## TASK INPUTS
● ● ● ● ●

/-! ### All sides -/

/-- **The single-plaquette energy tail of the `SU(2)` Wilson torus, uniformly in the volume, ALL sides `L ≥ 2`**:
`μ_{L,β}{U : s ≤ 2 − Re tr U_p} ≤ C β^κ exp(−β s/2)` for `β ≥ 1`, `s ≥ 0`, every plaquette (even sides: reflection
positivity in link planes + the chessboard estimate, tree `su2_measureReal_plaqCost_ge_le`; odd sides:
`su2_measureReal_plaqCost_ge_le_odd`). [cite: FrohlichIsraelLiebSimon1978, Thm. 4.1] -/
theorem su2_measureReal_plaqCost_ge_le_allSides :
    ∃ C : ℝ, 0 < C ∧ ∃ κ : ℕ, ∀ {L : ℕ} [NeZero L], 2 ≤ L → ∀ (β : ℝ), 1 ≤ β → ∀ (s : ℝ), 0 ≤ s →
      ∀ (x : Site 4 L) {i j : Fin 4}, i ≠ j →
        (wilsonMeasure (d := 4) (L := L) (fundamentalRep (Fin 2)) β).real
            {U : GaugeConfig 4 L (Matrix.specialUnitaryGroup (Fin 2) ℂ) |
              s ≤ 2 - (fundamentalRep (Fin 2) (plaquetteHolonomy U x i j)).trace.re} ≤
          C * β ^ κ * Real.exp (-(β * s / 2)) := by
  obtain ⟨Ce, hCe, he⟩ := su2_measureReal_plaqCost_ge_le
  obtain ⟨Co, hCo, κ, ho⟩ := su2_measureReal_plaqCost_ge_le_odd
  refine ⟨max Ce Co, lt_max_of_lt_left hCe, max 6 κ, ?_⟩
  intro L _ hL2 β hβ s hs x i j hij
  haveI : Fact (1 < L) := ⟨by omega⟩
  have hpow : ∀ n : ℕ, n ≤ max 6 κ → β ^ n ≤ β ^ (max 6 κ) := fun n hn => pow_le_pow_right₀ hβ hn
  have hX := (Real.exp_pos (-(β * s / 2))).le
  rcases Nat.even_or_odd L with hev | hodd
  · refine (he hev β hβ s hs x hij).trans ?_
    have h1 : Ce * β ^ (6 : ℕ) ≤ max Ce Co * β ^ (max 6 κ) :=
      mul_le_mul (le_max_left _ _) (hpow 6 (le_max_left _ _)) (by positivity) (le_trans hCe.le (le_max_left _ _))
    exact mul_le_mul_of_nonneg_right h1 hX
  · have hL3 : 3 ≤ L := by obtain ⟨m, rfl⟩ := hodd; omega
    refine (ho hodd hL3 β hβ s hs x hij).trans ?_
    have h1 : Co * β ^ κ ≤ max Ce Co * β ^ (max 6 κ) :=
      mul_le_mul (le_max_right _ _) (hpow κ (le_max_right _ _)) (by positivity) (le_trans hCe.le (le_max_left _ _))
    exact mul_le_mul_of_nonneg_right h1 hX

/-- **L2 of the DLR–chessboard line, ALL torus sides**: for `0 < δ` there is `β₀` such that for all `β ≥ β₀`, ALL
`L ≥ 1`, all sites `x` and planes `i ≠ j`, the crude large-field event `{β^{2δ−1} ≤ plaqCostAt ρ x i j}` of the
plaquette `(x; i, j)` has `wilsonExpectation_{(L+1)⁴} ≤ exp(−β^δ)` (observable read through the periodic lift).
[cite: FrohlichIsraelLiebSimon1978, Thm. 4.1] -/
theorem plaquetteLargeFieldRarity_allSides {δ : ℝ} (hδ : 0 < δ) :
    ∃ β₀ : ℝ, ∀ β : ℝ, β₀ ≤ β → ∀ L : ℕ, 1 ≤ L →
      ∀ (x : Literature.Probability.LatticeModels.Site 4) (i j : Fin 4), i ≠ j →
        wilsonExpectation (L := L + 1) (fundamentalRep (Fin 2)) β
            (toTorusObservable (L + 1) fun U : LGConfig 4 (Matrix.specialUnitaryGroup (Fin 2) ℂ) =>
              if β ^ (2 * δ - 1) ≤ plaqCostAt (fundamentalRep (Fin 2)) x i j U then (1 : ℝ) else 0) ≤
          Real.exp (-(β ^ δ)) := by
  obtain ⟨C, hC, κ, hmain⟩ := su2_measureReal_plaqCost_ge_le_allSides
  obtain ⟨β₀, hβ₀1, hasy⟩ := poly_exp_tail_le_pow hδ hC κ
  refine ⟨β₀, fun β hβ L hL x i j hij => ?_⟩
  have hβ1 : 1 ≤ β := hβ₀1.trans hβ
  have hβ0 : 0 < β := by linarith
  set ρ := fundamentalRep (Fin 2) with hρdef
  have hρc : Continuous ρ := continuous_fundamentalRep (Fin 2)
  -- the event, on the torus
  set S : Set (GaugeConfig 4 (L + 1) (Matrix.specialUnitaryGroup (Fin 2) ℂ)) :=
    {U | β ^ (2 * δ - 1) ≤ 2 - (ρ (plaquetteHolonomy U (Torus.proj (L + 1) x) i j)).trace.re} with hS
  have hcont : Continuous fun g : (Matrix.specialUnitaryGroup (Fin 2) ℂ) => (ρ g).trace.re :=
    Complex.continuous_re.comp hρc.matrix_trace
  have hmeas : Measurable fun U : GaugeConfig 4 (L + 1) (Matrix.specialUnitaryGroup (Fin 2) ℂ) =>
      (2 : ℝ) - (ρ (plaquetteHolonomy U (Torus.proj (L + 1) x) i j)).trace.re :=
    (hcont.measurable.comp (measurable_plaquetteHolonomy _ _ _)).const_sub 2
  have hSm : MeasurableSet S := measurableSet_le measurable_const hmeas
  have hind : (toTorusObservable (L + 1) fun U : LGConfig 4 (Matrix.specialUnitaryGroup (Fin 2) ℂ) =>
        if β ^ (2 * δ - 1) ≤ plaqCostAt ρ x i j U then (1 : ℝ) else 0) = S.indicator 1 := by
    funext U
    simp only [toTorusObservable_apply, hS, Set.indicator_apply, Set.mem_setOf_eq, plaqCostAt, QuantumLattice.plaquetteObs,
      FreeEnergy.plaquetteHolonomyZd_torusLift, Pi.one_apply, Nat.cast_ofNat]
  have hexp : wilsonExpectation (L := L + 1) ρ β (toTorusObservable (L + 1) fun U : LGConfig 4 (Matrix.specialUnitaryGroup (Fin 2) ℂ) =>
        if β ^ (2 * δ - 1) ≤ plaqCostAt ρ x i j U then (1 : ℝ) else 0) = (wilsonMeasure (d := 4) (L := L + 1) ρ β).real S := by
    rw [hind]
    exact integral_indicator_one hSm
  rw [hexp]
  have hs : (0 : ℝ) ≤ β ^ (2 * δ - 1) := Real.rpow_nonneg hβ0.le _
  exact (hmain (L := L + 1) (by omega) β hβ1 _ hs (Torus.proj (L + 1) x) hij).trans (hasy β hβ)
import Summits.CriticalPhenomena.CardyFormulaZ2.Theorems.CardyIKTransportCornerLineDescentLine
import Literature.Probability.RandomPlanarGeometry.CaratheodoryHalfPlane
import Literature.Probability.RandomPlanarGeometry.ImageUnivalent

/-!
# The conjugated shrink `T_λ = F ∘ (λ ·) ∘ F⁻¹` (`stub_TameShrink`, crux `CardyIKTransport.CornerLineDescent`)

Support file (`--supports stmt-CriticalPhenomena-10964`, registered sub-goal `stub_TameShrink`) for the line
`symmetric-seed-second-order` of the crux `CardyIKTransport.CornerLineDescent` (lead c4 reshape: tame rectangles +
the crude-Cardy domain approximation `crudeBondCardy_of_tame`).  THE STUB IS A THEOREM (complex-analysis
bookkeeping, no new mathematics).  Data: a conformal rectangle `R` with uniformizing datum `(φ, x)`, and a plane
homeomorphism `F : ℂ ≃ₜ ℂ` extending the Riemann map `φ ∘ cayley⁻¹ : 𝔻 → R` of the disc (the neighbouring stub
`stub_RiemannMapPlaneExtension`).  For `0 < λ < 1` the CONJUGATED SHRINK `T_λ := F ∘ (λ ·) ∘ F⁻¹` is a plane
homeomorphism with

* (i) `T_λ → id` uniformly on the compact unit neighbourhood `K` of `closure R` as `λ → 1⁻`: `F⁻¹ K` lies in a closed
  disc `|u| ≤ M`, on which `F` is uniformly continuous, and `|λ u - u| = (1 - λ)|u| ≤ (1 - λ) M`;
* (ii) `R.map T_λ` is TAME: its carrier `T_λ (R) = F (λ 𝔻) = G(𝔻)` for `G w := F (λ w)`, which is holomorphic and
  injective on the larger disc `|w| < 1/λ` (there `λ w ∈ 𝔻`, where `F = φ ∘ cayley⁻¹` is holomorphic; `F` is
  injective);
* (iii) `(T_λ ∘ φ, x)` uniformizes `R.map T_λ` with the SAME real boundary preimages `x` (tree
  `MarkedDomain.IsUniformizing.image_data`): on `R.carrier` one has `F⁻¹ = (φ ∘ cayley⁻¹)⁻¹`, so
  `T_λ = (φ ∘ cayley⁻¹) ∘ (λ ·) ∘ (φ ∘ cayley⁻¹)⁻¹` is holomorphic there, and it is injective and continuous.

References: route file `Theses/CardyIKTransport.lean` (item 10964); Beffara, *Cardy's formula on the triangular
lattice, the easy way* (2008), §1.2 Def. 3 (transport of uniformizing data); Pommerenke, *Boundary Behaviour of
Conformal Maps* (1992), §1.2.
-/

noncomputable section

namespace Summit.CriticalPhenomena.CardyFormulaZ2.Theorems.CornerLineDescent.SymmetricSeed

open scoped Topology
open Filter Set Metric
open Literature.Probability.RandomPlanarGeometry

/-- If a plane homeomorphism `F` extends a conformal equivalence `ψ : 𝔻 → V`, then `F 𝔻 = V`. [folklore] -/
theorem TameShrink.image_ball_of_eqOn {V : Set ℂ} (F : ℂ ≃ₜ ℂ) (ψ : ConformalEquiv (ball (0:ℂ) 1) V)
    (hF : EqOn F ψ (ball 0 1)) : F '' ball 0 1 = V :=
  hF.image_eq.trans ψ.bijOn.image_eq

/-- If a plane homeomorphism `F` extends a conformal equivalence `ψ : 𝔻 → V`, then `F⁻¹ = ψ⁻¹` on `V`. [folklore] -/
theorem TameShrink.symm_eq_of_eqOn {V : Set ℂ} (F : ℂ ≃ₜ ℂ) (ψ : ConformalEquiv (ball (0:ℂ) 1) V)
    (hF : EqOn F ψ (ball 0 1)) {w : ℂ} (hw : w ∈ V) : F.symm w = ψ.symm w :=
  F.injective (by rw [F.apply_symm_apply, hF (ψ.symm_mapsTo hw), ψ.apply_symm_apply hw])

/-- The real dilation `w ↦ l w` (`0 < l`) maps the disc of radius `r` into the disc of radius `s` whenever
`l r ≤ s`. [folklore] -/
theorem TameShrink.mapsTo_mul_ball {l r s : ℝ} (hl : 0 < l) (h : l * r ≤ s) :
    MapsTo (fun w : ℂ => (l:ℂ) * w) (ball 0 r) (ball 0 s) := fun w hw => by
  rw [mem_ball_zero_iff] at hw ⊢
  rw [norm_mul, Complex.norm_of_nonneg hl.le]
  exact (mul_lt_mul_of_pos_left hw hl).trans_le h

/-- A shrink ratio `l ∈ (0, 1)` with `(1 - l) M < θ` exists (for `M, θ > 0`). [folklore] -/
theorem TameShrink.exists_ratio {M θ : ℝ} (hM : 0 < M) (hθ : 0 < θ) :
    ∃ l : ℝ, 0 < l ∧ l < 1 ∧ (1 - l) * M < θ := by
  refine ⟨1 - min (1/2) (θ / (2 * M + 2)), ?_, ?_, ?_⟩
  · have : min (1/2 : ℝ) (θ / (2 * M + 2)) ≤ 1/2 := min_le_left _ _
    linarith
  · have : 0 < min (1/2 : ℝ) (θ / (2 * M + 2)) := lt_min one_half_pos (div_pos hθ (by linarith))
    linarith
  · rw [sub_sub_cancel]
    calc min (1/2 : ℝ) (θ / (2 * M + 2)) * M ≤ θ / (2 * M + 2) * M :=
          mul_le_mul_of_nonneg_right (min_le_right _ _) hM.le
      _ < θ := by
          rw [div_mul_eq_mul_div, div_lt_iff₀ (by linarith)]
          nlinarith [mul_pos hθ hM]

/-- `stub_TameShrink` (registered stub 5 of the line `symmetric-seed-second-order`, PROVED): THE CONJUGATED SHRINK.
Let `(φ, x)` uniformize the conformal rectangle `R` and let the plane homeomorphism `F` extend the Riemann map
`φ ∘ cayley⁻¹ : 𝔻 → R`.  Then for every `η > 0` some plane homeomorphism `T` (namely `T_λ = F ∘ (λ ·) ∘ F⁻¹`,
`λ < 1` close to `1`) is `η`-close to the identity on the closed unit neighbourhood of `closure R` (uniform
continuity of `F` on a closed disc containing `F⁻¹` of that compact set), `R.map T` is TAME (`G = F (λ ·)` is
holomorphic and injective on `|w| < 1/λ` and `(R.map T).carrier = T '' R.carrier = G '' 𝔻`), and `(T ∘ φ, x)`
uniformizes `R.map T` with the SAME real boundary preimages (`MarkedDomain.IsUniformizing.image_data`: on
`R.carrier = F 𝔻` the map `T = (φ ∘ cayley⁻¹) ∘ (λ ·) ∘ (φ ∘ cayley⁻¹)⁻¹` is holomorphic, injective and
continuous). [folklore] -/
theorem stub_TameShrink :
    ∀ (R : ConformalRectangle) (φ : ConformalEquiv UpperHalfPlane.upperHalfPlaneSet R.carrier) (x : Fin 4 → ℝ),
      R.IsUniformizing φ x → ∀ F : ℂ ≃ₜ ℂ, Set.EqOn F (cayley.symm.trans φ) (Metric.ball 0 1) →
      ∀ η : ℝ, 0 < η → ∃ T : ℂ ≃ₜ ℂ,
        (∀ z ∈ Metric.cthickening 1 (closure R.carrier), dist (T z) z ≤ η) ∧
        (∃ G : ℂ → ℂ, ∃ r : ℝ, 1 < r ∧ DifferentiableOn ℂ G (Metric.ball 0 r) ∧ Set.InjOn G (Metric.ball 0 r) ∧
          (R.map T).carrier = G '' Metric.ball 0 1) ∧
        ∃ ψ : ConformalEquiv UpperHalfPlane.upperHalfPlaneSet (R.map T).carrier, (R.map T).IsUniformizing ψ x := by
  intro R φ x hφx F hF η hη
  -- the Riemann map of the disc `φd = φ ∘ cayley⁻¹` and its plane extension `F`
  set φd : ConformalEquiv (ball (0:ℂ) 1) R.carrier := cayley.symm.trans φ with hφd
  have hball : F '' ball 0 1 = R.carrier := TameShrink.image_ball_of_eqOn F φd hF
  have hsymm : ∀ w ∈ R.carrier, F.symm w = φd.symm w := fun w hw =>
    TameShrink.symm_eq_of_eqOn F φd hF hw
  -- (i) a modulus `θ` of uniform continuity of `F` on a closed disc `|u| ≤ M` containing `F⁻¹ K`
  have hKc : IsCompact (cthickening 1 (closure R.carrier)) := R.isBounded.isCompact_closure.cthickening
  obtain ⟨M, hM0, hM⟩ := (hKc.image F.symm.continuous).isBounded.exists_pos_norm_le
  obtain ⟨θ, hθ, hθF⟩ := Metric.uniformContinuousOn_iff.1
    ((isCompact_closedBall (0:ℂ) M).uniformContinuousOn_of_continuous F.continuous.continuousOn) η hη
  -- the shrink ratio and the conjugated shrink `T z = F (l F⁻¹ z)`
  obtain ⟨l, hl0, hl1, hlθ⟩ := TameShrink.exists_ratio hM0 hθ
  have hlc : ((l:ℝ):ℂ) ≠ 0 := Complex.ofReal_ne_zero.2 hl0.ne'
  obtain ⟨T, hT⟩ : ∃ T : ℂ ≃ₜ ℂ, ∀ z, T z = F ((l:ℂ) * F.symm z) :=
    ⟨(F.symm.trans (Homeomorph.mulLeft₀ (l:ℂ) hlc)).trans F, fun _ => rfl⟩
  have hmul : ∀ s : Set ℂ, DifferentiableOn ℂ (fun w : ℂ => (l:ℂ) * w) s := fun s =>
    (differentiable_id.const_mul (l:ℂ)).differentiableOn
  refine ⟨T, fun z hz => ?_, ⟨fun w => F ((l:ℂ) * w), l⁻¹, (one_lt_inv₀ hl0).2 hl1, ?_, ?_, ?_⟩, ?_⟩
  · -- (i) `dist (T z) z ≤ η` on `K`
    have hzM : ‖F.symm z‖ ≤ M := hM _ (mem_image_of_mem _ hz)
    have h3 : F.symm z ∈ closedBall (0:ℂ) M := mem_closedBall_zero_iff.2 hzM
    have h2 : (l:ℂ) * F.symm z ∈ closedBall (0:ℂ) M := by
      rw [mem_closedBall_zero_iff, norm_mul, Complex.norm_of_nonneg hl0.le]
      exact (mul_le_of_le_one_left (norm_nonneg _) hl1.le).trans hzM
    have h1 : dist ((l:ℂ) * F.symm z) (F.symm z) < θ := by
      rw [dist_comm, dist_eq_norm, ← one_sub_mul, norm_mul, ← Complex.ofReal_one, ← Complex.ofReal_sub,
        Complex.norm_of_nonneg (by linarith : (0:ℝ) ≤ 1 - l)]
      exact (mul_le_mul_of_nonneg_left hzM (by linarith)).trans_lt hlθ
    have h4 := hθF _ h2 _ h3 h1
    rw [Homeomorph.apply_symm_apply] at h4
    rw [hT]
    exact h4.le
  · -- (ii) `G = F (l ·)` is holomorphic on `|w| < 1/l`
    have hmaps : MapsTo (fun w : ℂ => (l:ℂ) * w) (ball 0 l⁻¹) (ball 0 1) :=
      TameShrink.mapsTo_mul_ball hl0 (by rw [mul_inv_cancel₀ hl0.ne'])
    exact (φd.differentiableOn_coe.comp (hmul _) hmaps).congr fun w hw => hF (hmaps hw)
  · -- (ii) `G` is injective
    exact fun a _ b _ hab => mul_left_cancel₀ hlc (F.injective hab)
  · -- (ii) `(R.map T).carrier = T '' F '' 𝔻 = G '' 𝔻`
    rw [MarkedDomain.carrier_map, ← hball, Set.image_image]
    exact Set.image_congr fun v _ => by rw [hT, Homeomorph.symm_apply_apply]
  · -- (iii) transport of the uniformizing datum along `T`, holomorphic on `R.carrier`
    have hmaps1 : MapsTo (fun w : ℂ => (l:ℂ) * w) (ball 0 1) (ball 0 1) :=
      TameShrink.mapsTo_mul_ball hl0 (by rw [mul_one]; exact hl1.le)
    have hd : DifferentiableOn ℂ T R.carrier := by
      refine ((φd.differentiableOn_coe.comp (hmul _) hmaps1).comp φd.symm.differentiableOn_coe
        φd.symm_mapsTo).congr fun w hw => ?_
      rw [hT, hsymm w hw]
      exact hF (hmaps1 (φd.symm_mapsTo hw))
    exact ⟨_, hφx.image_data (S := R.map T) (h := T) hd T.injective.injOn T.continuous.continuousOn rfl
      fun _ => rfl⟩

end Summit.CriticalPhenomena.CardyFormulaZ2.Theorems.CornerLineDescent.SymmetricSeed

● ● ● ● ●

## PROBLEM STATEMENT
Every line with the string "SAME" in the material should be returned.

## WRITTEN ANSWER
* (iii) `(T_λ ∘ φ, x)` uniformizes `R.map T_λ` with the SAME real boundary preimages `x` (tree
uniformizes `R.map T` with the SAME real boundary preimages (`MarkedDomain.IsUniformizing.image_data`: on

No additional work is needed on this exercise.